Start of Task inputs
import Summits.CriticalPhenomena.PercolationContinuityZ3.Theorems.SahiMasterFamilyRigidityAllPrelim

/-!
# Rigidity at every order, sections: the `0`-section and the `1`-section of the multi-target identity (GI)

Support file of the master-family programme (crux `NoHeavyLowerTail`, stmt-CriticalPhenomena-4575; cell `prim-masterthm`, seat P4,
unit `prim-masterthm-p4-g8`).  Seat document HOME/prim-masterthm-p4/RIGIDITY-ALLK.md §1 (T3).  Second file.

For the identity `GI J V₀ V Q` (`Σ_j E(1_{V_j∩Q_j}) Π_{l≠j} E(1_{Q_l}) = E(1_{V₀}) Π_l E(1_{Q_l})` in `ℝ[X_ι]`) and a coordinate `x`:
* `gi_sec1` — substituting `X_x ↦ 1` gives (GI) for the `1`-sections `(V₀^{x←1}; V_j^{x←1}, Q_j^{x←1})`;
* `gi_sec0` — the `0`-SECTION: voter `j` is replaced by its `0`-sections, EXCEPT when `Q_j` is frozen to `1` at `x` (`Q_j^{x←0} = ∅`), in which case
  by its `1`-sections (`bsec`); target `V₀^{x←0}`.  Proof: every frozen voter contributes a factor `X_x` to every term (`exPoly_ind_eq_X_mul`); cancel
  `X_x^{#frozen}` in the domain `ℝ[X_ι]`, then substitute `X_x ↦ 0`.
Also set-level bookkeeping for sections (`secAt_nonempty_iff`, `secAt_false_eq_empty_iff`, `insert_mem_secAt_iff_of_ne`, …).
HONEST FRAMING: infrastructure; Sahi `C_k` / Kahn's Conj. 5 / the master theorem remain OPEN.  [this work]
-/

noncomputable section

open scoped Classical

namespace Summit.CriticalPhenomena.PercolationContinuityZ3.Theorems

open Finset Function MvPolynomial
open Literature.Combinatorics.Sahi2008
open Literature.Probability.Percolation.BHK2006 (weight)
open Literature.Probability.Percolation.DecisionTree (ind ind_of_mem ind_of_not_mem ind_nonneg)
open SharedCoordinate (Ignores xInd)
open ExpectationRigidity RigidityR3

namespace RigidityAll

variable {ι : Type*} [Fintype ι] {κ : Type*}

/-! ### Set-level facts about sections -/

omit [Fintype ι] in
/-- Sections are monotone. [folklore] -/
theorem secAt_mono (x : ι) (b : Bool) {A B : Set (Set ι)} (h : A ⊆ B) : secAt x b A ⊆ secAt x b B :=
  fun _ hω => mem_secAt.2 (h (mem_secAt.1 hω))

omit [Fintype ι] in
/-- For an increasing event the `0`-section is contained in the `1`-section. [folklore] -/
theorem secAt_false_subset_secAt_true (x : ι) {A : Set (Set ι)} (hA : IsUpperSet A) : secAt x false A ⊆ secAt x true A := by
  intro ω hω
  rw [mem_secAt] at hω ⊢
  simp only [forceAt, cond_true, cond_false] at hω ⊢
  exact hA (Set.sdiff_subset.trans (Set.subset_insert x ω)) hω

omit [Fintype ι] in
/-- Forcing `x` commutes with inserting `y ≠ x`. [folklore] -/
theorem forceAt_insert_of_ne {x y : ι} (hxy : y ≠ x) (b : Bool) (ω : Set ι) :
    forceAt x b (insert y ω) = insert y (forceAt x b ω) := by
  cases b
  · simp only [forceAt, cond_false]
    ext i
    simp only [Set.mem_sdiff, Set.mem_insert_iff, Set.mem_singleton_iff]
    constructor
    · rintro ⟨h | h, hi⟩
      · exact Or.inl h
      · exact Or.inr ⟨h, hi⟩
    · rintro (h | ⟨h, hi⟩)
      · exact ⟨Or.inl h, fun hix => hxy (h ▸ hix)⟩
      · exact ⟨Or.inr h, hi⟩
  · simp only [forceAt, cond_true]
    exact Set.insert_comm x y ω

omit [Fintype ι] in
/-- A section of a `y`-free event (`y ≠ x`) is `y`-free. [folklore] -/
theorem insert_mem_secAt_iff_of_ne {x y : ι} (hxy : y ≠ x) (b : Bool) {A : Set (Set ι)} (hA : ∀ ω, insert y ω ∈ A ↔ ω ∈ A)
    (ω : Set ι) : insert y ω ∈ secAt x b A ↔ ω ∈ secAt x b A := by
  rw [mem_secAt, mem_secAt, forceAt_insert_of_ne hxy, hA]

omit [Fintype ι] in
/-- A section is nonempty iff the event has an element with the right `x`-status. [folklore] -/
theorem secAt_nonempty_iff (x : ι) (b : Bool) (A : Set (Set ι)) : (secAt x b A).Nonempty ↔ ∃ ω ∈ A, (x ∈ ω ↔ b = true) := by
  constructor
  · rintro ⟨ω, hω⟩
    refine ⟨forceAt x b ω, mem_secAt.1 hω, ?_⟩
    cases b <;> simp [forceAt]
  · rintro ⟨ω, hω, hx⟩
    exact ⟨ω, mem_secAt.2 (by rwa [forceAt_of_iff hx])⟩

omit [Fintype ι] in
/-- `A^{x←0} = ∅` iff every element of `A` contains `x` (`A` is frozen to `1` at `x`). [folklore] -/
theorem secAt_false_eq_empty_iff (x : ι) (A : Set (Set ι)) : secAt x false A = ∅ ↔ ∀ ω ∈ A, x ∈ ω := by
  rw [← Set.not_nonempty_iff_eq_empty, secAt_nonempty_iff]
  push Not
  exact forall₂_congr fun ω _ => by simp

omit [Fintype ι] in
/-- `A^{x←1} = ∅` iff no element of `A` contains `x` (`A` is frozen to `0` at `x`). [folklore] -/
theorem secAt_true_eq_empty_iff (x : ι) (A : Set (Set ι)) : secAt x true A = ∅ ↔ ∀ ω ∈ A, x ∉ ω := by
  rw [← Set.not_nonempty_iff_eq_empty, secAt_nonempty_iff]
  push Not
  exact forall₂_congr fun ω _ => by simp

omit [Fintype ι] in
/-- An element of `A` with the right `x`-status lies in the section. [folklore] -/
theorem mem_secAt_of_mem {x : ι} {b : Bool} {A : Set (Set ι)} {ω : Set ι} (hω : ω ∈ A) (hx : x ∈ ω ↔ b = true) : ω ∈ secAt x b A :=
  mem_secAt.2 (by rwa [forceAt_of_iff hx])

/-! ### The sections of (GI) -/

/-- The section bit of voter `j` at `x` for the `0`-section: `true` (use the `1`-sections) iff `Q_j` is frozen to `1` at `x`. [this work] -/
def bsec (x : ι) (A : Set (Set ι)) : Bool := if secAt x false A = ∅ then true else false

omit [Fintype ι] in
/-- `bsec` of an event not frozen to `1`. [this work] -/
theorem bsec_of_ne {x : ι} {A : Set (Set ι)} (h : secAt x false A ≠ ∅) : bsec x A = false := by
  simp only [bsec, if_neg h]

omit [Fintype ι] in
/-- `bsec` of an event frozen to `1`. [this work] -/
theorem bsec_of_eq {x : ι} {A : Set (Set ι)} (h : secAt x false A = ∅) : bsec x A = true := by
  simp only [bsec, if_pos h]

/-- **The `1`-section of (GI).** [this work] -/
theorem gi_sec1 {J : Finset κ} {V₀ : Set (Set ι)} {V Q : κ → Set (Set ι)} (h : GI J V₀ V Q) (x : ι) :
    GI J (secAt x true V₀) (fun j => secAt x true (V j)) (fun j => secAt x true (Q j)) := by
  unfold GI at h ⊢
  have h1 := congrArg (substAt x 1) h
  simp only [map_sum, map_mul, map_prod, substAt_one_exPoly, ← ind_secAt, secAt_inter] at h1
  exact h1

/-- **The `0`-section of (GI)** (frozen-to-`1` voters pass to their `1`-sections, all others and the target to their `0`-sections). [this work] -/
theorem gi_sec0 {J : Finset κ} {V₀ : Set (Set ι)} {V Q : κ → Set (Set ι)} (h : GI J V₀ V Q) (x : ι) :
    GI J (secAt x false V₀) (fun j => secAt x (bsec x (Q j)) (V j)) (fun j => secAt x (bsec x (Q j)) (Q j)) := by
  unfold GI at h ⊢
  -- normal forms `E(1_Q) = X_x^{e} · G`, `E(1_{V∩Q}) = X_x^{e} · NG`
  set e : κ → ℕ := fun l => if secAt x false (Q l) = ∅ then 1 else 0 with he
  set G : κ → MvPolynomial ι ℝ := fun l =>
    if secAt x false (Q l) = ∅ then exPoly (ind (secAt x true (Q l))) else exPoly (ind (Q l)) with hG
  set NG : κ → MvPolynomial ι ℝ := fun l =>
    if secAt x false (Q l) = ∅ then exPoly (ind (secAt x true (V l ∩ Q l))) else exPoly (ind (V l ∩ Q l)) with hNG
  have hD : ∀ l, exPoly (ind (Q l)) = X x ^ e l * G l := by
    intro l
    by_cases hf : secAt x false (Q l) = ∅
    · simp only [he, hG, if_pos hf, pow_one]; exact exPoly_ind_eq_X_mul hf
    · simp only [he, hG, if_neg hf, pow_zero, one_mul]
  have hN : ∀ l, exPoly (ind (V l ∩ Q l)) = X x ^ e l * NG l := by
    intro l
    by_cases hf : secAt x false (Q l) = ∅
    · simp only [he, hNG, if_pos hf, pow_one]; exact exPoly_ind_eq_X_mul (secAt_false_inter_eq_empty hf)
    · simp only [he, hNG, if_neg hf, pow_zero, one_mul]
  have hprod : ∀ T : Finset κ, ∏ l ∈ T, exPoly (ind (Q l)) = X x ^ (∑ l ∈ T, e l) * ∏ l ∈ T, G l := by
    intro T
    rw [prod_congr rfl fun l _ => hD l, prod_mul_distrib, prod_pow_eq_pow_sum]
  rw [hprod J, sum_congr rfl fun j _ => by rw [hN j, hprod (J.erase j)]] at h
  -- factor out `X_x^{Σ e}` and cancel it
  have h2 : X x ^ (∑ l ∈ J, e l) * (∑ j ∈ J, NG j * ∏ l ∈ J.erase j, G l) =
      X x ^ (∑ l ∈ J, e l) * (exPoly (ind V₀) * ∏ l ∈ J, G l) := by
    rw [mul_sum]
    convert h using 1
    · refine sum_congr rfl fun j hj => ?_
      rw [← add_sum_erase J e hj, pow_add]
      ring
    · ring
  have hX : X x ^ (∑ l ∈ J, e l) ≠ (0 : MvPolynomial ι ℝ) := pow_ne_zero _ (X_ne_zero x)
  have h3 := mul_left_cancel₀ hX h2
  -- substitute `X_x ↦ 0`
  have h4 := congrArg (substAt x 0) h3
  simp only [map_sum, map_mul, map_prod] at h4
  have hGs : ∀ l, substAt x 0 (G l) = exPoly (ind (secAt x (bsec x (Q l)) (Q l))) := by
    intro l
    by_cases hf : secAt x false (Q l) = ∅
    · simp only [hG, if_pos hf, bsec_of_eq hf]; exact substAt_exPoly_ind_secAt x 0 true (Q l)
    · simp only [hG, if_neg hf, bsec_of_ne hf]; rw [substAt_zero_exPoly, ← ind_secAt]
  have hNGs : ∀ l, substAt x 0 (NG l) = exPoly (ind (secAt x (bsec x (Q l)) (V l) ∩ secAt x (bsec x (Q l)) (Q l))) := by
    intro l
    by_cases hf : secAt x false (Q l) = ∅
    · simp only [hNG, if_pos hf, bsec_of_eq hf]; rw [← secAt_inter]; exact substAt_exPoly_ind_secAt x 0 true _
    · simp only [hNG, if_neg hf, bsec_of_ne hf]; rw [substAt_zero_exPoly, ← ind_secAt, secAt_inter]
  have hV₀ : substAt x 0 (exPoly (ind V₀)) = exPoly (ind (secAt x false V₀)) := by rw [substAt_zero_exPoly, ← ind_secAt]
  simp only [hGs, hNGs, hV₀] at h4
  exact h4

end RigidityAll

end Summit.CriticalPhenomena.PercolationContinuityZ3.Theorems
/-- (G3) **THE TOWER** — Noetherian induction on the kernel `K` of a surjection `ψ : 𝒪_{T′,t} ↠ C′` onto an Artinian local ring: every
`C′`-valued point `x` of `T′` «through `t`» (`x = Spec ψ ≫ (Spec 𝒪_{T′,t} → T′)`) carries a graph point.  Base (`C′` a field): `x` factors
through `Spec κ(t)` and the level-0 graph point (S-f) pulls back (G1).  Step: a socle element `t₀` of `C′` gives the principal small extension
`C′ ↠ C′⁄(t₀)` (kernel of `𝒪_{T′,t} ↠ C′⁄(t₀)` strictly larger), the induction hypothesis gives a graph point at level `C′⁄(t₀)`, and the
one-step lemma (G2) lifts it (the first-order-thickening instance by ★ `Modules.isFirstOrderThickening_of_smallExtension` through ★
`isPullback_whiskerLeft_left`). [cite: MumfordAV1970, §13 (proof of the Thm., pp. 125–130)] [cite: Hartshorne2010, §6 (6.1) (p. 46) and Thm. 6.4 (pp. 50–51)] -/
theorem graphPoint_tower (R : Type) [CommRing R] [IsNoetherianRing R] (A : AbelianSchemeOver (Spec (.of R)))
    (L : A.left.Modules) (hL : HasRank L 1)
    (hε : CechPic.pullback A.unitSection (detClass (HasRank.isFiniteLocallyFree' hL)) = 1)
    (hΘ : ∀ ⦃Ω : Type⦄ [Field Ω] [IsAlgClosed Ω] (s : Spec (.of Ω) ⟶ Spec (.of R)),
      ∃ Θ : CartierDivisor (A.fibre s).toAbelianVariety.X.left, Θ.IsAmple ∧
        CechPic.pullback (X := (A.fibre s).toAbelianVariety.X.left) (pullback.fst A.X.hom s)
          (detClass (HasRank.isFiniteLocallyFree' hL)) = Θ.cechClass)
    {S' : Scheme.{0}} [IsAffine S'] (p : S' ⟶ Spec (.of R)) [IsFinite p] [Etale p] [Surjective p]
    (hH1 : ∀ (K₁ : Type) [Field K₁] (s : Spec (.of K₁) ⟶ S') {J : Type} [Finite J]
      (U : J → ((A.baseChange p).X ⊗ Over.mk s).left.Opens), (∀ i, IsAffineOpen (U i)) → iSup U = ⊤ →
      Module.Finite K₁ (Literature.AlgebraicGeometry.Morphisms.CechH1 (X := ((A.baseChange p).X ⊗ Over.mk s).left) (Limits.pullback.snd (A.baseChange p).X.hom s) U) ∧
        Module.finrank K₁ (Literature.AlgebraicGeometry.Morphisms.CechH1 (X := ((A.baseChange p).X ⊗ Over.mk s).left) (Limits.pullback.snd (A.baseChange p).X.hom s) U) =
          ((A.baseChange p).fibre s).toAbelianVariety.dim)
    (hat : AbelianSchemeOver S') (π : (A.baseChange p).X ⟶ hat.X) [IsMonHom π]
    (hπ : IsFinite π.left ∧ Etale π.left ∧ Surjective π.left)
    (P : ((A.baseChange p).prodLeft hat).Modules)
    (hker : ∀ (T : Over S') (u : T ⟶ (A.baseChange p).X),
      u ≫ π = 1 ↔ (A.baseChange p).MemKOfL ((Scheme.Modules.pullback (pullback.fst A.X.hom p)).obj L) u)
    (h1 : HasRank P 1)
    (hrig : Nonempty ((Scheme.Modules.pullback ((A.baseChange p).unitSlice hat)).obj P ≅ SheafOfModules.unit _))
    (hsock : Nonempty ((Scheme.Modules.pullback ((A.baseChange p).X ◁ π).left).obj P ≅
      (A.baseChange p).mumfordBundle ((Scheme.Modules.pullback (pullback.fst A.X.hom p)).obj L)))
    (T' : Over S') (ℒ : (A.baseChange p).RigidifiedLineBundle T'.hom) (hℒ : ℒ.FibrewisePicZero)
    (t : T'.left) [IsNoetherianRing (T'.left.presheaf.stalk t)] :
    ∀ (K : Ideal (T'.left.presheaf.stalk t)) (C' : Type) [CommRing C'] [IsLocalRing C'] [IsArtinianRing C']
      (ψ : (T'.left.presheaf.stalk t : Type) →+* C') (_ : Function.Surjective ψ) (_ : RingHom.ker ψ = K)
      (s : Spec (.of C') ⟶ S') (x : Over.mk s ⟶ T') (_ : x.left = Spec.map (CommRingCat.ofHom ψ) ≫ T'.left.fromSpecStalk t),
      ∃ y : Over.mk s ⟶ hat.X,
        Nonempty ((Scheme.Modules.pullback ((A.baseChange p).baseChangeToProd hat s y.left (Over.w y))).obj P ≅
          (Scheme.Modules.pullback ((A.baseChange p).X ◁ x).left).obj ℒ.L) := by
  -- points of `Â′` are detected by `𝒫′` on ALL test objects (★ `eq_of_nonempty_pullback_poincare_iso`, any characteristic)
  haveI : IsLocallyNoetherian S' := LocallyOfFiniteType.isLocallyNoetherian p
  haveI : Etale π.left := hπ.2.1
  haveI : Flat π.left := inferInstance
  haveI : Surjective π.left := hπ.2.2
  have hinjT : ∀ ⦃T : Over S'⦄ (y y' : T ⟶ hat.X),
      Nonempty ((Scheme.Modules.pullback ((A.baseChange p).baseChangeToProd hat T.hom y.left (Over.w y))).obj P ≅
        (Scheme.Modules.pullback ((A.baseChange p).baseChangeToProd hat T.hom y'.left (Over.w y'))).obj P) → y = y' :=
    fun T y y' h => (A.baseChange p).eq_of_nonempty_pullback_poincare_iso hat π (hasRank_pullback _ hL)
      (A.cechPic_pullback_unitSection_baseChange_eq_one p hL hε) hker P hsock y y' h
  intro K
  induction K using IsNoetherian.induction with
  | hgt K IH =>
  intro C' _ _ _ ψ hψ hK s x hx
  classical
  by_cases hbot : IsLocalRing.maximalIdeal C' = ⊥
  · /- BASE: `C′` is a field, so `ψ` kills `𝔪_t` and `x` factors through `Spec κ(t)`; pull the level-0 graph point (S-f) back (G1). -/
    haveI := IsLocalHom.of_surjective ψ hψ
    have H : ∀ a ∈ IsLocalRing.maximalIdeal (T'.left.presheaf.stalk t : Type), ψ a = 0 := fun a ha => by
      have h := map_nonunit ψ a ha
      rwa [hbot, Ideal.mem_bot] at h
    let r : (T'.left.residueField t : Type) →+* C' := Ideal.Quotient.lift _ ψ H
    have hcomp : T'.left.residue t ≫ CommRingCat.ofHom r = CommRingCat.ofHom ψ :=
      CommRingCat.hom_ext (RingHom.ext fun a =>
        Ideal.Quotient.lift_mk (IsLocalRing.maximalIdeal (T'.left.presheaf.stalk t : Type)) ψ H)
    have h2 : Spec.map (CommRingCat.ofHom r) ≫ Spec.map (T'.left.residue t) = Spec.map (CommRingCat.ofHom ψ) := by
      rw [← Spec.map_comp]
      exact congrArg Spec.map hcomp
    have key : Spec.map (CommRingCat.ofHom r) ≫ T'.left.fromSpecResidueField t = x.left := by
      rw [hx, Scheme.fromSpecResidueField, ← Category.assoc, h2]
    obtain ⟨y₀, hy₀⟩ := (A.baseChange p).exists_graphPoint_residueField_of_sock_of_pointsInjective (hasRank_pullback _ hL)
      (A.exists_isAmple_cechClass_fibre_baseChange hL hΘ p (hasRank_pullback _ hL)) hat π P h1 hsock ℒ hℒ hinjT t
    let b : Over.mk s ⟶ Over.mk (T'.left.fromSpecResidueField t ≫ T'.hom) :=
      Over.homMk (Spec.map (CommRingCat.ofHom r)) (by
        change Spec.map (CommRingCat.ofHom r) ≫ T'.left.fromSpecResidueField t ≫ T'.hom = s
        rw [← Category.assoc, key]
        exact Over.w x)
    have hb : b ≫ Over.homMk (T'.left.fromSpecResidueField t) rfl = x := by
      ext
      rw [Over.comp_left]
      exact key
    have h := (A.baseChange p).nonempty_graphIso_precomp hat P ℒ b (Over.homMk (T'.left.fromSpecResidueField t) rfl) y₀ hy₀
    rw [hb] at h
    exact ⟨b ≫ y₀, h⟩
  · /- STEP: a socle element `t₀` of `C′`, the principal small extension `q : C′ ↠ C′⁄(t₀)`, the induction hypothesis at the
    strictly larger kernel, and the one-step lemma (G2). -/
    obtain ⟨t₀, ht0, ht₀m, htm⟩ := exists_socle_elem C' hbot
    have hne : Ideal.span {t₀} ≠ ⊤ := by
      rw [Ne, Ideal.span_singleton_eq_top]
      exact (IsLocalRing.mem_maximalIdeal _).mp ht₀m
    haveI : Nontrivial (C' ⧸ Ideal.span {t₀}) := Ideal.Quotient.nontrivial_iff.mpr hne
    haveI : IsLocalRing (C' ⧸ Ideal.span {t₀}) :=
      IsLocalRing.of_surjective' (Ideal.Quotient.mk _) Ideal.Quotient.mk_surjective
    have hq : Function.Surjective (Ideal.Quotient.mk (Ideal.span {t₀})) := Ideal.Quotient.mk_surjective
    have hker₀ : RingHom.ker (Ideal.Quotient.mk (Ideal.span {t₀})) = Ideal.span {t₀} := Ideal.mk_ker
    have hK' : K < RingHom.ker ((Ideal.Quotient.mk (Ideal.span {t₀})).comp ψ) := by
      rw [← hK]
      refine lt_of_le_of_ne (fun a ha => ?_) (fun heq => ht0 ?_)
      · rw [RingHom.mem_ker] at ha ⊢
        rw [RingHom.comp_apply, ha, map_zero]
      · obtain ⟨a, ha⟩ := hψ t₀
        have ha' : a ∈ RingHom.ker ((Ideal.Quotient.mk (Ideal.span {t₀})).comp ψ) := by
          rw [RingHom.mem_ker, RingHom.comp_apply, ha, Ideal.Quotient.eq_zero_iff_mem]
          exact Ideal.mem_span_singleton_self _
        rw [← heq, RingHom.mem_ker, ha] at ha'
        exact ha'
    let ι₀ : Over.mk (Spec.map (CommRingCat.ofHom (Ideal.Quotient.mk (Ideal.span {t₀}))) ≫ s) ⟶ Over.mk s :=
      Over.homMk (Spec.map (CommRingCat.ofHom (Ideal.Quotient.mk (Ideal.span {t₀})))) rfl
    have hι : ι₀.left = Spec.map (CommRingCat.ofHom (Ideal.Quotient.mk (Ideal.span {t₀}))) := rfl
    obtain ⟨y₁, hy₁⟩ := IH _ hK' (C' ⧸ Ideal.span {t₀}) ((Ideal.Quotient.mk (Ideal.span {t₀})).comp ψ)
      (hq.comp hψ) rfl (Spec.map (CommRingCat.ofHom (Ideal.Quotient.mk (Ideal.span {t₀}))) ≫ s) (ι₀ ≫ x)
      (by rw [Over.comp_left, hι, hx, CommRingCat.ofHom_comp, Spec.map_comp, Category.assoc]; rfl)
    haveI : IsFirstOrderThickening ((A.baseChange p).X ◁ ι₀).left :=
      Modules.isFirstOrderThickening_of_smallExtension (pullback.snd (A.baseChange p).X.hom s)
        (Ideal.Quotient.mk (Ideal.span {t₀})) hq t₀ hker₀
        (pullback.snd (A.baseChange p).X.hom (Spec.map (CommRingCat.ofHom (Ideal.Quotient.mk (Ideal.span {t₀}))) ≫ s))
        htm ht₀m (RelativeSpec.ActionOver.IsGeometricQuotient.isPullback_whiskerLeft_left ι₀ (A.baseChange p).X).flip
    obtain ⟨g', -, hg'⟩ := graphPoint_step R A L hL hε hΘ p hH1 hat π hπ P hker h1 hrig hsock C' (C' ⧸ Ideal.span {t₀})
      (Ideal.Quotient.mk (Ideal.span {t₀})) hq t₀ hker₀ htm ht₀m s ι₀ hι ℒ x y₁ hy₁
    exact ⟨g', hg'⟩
End of Task inputs
**To do**. Exactly the lines above from the one with "IsLocalRing.of_surjective' (Ideal.Quotient.mk _)" to the one with "Spec.map_comp, Category.assoc]; rfl)", both included, are to be quoted; leave the rest out.

**Solution for this task**.
      IsLocalRing.of_surjective' (Ideal.Quotient.mk _) Ideal.Quotient.mk_surjective
    have hq : Function.Surjective (Ideal.Quotient.mk (Ideal.span {t₀})) := Ideal.Quotient.mk_surjective
    have hker₀ : RingHom.ker (Ideal.Quotient.mk (Ideal.span {t₀})) = Ideal.span {t₀} := Ideal.mk_ker
    have hK' : K < RingHom.ker ((Ideal.Quotient.mk (Ideal.span {t₀})).comp ψ) := by
      rw [← hK]
      refine lt_of_le_of_ne (fun a ha => ?_) (fun heq => ht0 ?_)
      · rw [RingHom.mem_ker] at ha ⊢
        rw [RingHom.comp_apply, ha, map_zero]
      · obtain ⟨a, ha⟩ := hψ t₀
        have ha' : a ∈ RingHom.ker ((Ideal.Quotient.mk (Ideal.span {t₀})).comp ψ) := by
          rw [RingHom.mem_ker, RingHom.comp_apply, ha, Ideal.Quotient.eq_zero_iff_mem]
          exact Ideal.mem_span_singleton_self _
        rw [← heq, RingHom.mem_ker, ha] at ha'
        exact ha'
    let ι₀ : Over.mk (Spec.map (CommRingCat.ofHom (Ideal.Quotient.mk (Ideal.span {t₀}))) ≫ s) ⟶ Over.mk s :=
      Over.homMk (Spec.map (CommRingCat.ofHom (Ideal.Quotient.mk (Ideal.span {t₀})))) rfl
    have hι : ι₀.left = Spec.map (CommRingCat.ofHom (Ideal.Quotient.mk (Ideal.span {t₀}))) := rfl
    obtain ⟨y₁, hy₁⟩ := IH _ hK' (C' ⧸ Ideal.span {t₀}) ((Ideal.Quotient.mk (Ideal.span {t₀})).comp ψ)
      (hq.comp hψ) rfl (Spec.map (CommRingCat.ofHom (Ideal.Quotient.mk (Ideal.span {t₀}))) ≫ s) (ι₀ ≫ x)
      (by rw [Over.comp_left, hι, hx, CommRingCat.ofHom_comp, Spec.map_comp, Category.assoc]; rfl)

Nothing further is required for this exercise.